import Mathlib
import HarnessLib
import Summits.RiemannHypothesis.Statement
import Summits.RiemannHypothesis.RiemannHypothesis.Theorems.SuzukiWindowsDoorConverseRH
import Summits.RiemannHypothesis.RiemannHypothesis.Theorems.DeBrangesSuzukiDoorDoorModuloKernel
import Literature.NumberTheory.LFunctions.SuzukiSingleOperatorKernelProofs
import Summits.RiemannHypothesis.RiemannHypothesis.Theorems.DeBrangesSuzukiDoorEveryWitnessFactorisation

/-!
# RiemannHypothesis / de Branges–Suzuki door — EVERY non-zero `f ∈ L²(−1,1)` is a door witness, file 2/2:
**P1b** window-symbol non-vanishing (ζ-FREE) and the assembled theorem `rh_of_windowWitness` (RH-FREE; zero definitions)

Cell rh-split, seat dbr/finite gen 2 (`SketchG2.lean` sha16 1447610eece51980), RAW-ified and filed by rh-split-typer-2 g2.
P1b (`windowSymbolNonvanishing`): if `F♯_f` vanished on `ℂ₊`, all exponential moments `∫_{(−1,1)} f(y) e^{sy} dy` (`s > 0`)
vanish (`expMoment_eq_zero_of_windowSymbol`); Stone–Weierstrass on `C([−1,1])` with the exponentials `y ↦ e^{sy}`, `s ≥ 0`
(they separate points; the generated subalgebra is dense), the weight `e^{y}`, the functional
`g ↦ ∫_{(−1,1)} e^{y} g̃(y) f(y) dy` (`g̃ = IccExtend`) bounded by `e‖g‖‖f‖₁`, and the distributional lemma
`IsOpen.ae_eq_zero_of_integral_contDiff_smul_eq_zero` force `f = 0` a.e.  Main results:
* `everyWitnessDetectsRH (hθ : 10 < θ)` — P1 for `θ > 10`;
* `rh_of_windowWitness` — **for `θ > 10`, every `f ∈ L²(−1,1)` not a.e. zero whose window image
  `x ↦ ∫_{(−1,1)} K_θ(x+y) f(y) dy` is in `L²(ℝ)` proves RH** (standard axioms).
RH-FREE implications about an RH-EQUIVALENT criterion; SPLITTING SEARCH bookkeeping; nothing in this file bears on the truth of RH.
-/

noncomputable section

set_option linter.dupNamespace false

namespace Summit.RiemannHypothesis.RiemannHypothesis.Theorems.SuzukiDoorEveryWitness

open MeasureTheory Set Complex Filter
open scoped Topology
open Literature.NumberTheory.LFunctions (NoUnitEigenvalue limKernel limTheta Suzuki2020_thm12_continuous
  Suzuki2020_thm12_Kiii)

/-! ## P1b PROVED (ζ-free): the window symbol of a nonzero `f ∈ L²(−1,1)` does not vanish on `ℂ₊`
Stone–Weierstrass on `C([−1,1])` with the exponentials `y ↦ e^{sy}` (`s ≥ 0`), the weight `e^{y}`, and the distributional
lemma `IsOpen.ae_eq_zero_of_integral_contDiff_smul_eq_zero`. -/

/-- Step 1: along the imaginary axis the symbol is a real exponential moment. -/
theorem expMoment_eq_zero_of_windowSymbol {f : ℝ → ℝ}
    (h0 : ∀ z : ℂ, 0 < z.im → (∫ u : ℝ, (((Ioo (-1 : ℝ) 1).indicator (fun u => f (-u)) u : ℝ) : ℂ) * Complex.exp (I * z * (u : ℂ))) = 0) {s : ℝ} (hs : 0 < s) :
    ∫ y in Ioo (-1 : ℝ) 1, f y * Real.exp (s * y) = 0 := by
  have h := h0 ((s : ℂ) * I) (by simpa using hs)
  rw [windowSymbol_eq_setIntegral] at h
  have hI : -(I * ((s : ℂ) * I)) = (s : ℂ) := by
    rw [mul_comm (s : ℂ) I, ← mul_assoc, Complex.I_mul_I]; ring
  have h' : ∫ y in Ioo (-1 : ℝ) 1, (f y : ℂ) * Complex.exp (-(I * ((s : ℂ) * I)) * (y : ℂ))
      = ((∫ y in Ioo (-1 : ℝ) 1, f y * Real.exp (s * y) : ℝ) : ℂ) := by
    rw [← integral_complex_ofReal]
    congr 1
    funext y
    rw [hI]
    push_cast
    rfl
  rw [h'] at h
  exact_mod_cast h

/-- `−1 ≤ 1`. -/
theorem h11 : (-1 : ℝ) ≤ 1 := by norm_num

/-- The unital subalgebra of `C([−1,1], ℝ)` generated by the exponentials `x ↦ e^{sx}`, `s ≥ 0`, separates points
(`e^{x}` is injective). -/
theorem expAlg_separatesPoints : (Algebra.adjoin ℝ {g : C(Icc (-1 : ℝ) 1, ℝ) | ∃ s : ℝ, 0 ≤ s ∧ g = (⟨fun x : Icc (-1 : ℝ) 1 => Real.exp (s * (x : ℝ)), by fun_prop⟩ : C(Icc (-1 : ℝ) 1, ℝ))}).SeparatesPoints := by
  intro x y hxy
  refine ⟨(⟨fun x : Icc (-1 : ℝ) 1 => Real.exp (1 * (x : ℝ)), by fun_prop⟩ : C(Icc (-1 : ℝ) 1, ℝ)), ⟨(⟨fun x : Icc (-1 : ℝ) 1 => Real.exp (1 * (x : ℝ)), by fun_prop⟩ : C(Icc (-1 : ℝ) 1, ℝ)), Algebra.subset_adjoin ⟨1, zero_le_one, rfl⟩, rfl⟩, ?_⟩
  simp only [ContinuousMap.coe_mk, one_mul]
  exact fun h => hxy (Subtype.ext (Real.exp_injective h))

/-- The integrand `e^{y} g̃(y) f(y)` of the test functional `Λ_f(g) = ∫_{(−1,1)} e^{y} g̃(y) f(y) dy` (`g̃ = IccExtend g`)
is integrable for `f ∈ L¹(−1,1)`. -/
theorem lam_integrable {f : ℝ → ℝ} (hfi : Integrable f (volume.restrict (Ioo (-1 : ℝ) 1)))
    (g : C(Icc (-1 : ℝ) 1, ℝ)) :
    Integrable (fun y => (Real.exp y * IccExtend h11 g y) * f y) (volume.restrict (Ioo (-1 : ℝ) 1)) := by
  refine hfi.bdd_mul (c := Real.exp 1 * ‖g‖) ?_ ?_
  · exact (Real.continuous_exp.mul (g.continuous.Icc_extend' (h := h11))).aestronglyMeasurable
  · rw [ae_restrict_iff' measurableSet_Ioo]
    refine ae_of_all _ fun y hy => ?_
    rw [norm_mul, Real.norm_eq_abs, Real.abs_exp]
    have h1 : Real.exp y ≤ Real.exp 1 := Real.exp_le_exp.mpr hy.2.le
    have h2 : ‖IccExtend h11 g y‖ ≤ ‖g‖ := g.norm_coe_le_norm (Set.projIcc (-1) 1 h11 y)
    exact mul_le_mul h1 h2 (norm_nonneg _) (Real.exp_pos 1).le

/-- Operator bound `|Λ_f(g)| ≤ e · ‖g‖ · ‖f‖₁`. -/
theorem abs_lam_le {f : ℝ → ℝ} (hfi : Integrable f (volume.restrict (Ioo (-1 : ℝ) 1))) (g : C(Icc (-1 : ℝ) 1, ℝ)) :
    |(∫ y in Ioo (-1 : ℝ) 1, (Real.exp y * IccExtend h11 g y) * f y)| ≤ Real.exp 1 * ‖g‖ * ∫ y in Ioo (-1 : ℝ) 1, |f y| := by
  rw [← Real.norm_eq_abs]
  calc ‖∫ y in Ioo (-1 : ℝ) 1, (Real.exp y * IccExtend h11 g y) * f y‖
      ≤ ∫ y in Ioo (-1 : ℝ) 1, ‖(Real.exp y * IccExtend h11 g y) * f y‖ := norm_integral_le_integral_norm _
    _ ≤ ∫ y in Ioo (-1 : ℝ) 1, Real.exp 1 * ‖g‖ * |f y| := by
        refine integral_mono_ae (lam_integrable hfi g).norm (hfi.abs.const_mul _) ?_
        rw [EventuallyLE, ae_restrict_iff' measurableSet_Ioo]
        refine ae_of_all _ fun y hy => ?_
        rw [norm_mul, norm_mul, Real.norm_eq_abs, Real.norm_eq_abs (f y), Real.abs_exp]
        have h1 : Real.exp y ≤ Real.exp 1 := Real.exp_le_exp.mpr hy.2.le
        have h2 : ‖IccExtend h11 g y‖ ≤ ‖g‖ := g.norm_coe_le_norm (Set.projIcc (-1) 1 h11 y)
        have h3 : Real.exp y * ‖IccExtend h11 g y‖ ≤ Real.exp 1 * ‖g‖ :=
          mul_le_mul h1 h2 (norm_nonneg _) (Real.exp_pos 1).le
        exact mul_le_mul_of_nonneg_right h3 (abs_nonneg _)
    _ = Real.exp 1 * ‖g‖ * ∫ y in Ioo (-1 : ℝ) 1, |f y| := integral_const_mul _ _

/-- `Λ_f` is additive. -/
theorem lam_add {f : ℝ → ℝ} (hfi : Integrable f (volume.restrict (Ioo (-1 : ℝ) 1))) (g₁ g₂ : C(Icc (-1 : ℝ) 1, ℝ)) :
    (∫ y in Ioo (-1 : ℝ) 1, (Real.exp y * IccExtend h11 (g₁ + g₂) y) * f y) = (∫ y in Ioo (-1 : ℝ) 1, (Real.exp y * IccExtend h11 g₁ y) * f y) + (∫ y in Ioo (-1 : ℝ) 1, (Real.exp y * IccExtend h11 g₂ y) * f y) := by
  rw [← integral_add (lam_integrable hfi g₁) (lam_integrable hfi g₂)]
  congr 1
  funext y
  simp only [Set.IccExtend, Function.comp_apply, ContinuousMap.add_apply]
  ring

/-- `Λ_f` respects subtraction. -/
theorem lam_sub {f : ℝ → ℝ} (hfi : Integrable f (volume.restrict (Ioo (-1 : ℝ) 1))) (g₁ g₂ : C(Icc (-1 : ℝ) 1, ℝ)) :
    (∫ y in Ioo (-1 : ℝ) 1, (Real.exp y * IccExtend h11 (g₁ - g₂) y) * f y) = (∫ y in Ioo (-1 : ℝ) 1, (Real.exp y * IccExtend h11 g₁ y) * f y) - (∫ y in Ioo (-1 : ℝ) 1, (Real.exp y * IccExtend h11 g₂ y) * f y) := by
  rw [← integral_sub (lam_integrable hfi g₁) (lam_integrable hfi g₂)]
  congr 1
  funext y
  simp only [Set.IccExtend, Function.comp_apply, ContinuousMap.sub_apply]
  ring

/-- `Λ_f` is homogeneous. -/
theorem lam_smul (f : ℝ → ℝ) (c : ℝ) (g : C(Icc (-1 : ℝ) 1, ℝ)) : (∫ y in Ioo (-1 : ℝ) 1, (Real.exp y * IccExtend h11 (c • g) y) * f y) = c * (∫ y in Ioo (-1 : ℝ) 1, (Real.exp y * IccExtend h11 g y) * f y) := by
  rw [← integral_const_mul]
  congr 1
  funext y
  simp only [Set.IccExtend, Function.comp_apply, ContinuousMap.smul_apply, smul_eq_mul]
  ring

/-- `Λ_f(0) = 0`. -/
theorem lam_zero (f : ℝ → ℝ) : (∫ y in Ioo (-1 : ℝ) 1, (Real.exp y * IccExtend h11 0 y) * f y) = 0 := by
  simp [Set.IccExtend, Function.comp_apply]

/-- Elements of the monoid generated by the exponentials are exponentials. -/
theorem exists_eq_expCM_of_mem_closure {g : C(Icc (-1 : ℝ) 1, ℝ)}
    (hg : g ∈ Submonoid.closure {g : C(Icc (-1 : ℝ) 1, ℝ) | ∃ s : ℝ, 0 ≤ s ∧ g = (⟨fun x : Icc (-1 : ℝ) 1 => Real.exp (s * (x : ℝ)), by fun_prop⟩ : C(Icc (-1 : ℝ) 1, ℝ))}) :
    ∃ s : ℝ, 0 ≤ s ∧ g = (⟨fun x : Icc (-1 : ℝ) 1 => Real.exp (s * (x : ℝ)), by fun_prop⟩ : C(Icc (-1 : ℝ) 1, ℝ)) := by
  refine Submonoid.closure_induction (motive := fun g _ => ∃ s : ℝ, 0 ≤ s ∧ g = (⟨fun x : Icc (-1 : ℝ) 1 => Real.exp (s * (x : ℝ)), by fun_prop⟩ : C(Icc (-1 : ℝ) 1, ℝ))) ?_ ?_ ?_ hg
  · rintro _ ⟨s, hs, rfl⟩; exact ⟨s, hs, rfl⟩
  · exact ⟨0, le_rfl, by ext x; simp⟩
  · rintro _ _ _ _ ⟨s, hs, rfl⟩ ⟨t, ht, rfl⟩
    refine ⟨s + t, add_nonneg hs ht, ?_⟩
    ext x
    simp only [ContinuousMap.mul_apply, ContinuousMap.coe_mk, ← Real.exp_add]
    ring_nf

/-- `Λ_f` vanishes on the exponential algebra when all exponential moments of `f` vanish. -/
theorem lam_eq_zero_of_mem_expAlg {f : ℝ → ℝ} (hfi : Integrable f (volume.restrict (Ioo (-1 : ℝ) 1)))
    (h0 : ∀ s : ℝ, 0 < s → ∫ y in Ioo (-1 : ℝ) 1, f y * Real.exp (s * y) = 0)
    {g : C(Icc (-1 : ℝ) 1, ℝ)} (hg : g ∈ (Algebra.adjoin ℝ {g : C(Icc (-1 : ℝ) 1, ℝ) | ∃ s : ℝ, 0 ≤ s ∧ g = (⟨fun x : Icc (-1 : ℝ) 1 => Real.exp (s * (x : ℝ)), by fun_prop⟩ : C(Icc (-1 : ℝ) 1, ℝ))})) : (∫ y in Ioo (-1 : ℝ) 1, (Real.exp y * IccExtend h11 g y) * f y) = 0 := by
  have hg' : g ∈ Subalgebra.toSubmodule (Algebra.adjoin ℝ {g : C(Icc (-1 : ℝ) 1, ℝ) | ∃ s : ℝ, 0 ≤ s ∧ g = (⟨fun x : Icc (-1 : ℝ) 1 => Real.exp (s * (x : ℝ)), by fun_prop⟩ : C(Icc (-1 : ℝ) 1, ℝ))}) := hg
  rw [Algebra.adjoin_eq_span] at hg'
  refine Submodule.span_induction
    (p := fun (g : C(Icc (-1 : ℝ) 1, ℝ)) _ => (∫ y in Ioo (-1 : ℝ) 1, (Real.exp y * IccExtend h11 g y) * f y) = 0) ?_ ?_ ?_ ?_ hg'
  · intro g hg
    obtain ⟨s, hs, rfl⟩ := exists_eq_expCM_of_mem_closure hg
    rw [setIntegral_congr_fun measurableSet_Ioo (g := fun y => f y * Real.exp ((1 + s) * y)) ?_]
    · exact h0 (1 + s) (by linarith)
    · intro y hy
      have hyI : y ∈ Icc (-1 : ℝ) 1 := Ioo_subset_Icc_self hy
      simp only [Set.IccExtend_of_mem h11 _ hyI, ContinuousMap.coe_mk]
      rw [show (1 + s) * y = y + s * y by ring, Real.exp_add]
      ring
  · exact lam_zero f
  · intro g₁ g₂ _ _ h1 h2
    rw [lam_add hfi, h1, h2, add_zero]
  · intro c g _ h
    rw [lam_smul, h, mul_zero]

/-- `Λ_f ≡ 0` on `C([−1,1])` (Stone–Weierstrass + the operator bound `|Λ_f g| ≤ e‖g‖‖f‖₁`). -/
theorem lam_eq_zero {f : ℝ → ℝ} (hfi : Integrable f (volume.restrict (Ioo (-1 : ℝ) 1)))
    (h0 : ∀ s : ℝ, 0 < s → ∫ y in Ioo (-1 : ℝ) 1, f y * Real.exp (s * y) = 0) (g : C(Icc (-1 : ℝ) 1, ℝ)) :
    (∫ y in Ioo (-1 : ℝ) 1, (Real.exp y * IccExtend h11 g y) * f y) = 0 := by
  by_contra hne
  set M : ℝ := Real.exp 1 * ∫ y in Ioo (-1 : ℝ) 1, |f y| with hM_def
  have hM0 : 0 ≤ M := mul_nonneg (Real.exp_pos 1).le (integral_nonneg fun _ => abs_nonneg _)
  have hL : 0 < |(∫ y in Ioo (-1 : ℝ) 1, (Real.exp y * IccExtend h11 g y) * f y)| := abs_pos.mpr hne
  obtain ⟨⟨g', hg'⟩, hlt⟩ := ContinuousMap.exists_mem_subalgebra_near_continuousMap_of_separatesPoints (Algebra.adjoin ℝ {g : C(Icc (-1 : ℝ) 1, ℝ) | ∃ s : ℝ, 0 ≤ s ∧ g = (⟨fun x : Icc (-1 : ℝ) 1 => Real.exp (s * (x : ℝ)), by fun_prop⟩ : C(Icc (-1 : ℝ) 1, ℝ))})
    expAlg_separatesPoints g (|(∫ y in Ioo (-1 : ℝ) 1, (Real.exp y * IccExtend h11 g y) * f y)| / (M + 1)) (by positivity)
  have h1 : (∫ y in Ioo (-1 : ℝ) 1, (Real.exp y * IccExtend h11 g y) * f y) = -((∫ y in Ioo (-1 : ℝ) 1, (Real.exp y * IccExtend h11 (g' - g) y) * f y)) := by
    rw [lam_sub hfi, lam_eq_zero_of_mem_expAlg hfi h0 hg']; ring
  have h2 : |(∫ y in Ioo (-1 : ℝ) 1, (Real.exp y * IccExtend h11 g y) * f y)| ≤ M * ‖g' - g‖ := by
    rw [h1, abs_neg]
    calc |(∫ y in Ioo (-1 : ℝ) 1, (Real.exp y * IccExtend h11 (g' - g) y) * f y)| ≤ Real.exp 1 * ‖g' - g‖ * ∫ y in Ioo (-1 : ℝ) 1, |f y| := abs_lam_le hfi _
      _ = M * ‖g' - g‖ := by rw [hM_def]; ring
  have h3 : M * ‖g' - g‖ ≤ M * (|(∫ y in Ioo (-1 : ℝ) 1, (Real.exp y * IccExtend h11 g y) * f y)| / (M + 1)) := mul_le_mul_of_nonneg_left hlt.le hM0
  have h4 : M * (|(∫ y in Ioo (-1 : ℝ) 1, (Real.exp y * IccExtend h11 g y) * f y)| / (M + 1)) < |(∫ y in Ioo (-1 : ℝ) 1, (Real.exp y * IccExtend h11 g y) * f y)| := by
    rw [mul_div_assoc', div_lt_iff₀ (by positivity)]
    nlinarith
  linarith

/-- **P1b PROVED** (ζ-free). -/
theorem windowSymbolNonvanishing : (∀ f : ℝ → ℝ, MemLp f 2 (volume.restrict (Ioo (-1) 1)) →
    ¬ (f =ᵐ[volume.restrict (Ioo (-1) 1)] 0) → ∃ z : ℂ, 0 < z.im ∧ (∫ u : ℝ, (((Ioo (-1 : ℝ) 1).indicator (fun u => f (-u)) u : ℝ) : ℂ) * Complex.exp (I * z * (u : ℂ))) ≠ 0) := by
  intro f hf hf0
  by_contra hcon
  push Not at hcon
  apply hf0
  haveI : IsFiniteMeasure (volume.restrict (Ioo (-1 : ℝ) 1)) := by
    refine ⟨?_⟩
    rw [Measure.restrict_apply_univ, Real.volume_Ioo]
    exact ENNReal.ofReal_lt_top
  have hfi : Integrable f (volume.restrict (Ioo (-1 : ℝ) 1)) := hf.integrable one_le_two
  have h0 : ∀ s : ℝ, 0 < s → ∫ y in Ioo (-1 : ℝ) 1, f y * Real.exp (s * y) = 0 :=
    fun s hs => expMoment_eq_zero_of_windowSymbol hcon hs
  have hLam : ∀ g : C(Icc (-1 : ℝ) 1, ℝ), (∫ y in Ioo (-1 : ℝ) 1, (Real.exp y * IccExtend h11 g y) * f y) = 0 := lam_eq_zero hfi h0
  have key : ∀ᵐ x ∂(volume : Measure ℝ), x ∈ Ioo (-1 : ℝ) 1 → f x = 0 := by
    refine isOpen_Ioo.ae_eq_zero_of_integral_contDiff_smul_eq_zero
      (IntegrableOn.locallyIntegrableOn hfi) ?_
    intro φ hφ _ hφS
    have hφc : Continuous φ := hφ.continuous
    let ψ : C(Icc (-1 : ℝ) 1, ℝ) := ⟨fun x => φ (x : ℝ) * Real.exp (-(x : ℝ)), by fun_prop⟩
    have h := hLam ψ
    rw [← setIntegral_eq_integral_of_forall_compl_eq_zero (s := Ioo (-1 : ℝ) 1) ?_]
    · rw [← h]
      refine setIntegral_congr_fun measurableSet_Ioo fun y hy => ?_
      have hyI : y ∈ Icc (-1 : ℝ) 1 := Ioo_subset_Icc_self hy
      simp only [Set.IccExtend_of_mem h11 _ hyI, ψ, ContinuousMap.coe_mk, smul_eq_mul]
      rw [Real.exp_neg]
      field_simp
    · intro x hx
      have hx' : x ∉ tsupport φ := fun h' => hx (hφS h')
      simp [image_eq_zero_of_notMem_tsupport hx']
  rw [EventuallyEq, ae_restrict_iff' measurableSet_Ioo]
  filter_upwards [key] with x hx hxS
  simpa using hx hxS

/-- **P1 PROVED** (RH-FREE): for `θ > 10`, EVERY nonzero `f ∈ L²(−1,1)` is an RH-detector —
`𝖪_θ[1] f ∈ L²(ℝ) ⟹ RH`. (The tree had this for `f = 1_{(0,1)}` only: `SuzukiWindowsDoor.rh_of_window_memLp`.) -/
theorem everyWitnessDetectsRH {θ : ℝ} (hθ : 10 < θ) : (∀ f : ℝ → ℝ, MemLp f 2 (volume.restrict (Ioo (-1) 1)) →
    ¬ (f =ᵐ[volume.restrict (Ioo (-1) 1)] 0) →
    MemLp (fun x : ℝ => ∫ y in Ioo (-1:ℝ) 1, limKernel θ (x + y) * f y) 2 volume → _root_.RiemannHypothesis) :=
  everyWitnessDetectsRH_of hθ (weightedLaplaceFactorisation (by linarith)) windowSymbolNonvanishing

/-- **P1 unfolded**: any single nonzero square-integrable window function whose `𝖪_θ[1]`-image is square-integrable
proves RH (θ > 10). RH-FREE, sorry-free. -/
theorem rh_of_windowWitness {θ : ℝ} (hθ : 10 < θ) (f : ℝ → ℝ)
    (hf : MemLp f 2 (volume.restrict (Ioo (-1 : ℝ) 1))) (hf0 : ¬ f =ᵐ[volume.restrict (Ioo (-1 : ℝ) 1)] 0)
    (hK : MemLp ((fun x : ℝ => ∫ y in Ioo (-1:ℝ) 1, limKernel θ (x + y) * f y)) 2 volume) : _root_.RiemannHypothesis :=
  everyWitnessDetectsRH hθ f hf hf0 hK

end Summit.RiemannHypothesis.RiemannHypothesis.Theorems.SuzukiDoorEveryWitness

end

****************************************

What to do
Extract from the records above the lines from the one containing "set M : ℝ := Real.exp" to the one containing "have hL : 0", both lines included, exactly as they appear and with nothing else.

Result below
  set M : ℝ := Real.exp 1 * ∫ y in Ioo (-1 : ℝ) 1, |f y| with hM_def
  have hM0 : 0 ≤ M := mul_nonneg (Real.exp_pos 1).le (integral_nonneg fun _ => abs_nonneg _)
  have hL : 0 < |(∫ y in Ioo (-1 : ℝ) 1, (Real.exp y * IccExtend h11 g y) * f y)| := abs_pos.mpr hne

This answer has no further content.